**PROMPT**
From the entries below, output the line with "have e' : (((Finset.Icc" and each following line up to and including the line with "by_contra hno", exactly as written.

↓↓↓

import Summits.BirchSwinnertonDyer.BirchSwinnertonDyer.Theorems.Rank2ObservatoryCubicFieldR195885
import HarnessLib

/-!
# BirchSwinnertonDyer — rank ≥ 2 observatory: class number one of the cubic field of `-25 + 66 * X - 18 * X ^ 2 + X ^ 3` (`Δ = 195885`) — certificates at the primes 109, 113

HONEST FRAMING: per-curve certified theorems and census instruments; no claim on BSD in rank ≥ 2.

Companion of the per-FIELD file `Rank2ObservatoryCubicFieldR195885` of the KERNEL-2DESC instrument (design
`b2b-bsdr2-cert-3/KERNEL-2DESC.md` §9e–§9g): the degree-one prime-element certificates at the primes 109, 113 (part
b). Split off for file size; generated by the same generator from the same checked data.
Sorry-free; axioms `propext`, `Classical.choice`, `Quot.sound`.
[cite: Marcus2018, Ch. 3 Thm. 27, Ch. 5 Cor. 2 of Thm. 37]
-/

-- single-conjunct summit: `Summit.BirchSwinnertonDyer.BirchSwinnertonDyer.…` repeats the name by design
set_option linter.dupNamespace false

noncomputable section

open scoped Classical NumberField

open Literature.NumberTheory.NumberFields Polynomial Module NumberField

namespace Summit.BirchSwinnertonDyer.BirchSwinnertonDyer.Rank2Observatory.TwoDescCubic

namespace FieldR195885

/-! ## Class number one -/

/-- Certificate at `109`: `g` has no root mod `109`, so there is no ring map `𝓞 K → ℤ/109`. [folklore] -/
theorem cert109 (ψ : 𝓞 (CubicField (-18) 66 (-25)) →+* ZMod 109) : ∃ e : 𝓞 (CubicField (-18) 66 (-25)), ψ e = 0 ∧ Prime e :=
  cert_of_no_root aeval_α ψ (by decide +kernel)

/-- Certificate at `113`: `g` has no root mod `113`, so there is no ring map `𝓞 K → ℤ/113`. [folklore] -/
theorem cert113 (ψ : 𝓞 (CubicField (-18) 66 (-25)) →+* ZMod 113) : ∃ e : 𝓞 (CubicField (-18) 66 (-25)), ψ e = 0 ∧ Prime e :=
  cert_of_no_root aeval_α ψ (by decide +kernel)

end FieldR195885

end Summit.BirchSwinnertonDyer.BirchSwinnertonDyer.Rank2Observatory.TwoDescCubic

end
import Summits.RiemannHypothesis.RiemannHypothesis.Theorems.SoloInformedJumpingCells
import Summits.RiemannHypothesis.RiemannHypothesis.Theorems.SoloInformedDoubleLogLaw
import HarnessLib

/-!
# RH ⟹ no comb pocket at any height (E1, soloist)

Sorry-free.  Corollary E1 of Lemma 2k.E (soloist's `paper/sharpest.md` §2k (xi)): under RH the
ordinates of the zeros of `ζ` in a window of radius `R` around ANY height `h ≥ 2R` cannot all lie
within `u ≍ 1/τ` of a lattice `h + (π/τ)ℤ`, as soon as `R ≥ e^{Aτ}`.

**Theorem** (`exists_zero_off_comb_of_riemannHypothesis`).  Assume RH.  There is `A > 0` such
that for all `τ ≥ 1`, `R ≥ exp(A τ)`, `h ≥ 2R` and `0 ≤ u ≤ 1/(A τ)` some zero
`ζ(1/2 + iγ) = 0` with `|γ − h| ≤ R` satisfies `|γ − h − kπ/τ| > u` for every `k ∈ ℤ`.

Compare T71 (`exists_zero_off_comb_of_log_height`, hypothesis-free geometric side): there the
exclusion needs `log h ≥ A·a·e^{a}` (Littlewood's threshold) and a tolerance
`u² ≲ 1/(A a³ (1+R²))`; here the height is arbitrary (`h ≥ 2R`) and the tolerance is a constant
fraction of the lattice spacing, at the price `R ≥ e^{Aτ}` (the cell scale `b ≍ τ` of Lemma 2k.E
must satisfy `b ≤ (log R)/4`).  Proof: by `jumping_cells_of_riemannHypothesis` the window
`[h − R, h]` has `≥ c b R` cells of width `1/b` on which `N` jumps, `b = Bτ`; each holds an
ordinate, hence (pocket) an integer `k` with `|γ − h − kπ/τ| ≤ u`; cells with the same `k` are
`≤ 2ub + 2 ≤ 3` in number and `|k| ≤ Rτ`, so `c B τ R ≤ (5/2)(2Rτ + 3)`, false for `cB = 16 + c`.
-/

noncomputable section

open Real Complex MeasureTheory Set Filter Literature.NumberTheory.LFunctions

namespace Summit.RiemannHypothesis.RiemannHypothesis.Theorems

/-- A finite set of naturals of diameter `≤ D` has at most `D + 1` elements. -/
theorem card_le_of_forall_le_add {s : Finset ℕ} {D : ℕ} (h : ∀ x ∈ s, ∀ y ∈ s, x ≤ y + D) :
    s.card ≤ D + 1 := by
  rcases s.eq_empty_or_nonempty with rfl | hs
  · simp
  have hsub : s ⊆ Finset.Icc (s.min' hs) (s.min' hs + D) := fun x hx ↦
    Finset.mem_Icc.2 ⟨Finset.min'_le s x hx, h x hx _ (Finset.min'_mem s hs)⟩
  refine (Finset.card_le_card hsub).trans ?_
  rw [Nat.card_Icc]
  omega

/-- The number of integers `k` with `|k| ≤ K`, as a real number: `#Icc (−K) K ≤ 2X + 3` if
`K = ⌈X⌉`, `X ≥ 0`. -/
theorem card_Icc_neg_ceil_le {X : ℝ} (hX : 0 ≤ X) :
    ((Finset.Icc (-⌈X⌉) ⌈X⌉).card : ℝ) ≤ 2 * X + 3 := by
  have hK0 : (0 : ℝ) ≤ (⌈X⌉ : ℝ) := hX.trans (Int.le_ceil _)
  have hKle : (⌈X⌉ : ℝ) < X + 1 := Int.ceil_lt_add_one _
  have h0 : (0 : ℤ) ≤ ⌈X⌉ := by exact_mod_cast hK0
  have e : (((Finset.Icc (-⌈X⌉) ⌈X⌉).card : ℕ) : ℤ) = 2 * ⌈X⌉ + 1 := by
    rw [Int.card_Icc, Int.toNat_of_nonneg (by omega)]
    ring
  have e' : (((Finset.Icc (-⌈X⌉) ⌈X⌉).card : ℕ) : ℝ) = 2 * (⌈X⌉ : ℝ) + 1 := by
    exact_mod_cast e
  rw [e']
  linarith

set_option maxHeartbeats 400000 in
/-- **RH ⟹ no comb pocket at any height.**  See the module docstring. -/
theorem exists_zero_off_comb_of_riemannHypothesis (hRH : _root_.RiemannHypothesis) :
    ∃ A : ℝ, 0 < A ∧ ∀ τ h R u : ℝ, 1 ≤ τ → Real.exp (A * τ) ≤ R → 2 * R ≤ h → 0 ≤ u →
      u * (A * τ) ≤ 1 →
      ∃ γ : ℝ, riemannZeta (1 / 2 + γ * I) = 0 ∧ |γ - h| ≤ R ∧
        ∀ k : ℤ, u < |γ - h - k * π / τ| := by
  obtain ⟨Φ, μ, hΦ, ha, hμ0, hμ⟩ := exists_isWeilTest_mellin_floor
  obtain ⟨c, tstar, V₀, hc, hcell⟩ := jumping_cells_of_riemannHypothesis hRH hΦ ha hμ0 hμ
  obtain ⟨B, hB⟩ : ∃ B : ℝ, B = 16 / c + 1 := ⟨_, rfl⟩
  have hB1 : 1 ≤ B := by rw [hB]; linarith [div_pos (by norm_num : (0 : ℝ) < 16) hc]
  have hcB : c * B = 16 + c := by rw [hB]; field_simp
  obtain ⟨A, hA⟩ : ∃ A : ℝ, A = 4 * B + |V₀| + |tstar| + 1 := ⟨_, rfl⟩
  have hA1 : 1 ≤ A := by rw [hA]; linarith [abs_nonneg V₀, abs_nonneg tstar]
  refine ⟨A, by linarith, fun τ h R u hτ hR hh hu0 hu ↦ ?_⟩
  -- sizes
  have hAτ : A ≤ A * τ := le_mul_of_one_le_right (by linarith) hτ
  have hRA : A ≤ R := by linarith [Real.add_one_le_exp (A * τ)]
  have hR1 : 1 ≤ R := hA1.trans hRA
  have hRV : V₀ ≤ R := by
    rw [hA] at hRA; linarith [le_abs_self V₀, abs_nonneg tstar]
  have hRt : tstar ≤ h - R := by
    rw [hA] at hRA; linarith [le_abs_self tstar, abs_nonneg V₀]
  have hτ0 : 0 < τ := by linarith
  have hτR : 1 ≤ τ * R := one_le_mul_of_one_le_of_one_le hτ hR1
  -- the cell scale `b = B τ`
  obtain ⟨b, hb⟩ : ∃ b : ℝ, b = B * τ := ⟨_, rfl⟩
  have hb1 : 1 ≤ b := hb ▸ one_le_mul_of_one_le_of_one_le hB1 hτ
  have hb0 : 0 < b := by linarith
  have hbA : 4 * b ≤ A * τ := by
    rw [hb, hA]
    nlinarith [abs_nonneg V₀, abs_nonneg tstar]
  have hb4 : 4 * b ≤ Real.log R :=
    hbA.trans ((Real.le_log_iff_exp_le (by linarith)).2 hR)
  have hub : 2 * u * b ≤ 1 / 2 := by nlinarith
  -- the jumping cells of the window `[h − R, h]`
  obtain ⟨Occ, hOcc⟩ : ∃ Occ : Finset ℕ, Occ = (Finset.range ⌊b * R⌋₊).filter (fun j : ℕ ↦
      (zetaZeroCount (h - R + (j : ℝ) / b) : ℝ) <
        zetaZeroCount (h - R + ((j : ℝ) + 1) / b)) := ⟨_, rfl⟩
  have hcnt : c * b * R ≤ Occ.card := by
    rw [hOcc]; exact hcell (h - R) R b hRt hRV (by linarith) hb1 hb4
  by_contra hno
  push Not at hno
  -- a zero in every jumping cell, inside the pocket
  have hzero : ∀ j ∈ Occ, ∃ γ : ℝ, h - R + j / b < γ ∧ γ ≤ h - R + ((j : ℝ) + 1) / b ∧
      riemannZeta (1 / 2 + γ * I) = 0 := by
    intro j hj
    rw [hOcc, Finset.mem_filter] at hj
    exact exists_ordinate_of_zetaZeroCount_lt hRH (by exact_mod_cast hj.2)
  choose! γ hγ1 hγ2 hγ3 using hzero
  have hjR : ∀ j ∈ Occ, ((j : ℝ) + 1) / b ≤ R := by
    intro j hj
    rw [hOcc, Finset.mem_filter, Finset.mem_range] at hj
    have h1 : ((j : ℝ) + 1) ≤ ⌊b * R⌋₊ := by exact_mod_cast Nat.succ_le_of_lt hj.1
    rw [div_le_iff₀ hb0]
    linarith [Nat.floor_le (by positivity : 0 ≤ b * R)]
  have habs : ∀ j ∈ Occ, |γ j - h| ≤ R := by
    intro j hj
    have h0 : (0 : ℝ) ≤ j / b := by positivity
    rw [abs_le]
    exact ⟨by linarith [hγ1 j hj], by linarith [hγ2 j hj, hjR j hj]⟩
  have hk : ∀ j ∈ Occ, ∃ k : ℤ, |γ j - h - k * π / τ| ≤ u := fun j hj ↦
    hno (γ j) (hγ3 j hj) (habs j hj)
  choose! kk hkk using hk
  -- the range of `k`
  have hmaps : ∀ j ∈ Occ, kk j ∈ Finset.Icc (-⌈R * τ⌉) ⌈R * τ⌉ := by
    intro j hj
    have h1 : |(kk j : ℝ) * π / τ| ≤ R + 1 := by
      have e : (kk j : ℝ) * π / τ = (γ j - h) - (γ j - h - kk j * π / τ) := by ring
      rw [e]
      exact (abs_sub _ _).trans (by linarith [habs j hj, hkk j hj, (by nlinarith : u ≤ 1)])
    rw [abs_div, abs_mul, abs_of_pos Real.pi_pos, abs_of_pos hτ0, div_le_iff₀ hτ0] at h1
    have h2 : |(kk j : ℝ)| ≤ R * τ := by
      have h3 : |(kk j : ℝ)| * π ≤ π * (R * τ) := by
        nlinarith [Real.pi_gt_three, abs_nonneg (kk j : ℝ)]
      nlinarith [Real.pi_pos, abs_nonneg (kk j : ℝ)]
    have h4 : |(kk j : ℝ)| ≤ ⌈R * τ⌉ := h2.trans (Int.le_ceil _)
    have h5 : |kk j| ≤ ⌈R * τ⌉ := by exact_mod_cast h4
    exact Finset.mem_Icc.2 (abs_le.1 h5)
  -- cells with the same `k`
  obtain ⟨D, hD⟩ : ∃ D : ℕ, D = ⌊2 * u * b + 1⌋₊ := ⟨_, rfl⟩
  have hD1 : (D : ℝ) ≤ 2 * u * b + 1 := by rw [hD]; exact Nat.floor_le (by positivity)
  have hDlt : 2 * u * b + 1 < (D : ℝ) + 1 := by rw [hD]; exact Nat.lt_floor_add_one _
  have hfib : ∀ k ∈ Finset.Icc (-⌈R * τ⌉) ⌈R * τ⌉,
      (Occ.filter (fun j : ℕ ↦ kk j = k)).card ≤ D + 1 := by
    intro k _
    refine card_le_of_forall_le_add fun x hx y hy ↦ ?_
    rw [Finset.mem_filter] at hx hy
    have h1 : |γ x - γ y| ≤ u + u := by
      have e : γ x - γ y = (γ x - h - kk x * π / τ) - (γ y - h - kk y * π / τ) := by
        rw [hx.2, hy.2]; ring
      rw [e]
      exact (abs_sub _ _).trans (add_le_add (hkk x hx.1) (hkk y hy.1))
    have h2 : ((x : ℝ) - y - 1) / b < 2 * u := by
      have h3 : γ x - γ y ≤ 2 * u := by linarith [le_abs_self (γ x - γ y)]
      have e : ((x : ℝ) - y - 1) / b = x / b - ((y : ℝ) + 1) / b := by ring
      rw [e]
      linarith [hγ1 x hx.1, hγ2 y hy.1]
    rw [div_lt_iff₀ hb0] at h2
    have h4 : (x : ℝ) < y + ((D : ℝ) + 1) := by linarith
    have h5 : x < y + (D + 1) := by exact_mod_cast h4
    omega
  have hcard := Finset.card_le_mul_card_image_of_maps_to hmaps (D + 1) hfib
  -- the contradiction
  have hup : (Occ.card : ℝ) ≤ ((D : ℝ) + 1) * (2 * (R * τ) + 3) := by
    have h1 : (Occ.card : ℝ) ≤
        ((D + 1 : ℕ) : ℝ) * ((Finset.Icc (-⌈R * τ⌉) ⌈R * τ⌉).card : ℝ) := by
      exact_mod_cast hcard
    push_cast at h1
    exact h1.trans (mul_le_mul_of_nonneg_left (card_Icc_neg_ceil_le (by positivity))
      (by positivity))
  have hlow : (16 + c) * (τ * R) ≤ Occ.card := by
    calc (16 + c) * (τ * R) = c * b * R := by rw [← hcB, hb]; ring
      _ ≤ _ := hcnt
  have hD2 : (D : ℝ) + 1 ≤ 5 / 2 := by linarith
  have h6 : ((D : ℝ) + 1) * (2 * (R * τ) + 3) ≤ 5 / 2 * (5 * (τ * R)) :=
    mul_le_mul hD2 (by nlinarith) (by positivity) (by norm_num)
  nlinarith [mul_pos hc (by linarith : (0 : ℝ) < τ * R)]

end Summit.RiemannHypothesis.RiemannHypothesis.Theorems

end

↑↑↑

**ANSWER SPACE**
  have e' : (((Finset.Icc (-⌈X⌉) ⌈X⌉).card : ℕ) : ℝ) = 2 * (⌈X⌉ : ℝ) + 1 := by
    exact_mod_cast e
  rw [e']
  linarith

set_option maxHeartbeats 400000 in
/-- **RH ⟹ no comb pocket at any height.**  See the module docstring. -/
theorem exists_zero_off_comb_of_riemannHypothesis (hRH : _root_.RiemannHypothesis) :
    ∃ A : ℝ, 0 < A ∧ ∀ τ h R u : ℝ, 1 ≤ τ → Real.exp (A * τ) ≤ R → 2 * R ≤ h → 0 ≤ u →
      u * (A * τ) ≤ 1 →
      ∃ γ : ℝ, riemannZeta (1 / 2 + γ * I) = 0 ∧ |γ - h| ≤ R ∧
        ∀ k : ℤ, u < |γ - h - k * π / τ| := by
  obtain ⟨Φ, μ, hΦ, ha, hμ0, hμ⟩ := exists_isWeilTest_mellin_floor
  obtain ⟨c, tstar, V₀, hc, hcell⟩ := jumping_cells_of_riemannHypothesis hRH hΦ ha hμ0 hμ
  obtain ⟨B, hB⟩ : ∃ B : ℝ, B = 16 / c + 1 := ⟨_, rfl⟩
  have hB1 : 1 ≤ B := by rw [hB]; linarith [div_pos (by norm_num : (0 : ℝ) < 16) hc]
  have hcB : c * B = 16 + c := by rw [hB]; field_simp
  obtain ⟨A, hA⟩ : ∃ A : ℝ, A = 4 * B + |V₀| + |tstar| + 1 := ⟨_, rfl⟩
  have hA1 : 1 ≤ A := by rw [hA]; linarith [abs_nonneg V₀, abs_nonneg tstar]
  refine ⟨A, by linarith, fun τ h R u hτ hR hh hu0 hu ↦ ?_⟩
  -- sizes
  have hAτ : A ≤ A * τ := le_mul_of_one_le_right (by linarith) hτ
  have hRA : A ≤ R := by linarith [Real.add_one_le_exp (A * τ)]
  have hR1 : 1 ≤ R := hA1.trans hRA
  have hRV : V₀ ≤ R := by
    rw [hA] at hRA; linarith [le_abs_self V₀, abs_nonneg tstar]
  have hRt : tstar ≤ h - R := by
    rw [hA] at hRA; linarith [le_abs_self tstar, abs_nonneg V₀]
  have hτ0 : 0 < τ := by linarith
  have hτR : 1 ≤ τ * R := one_le_mul_of_one_le_of_one_le hτ hR1
  -- the cell scale `b = B τ`
  obtain ⟨b, hb⟩ : ∃ b : ℝ, b = B * τ := ⟨_, rfl⟩
  have hb1 : 1 ≤ b := hb ▸ one_le_mul_of_one_le_of_one_le hB1 hτ
  have hb0 : 0 < b := by linarith
  have hbA : 4 * b ≤ A * τ := by
    rw [hb, hA]
    nlinarith [abs_nonneg V₀, abs_nonneg tstar]
  have hb4 : 4 * b ≤ Real.log R :=
    hbA.trans ((Real.le_log_iff_exp_le (by linarith)).2 hR)
  have hub : 2 * u * b ≤ 1 / 2 := by nlinarith
  -- the jumping cells of the window `[h − R, h]`
  obtain ⟨Occ, hOcc⟩ : ∃ Occ : Finset ℕ, Occ = (Finset.range ⌊b * R⌋₊).filter (fun j : ℕ ↦
      (zetaZeroCount (h - R + (j : ℝ) / b) : ℝ) <
        zetaZeroCount (h - R + ((j : ℝ) + 1) / b)) := ⟨_, rfl⟩
  have hcnt : c * b * R ≤ Occ.card := by
    rw [hOcc]; exact hcell (h - R) R b hRt hRV (by linarith) hb1 hb4
  by_contra hno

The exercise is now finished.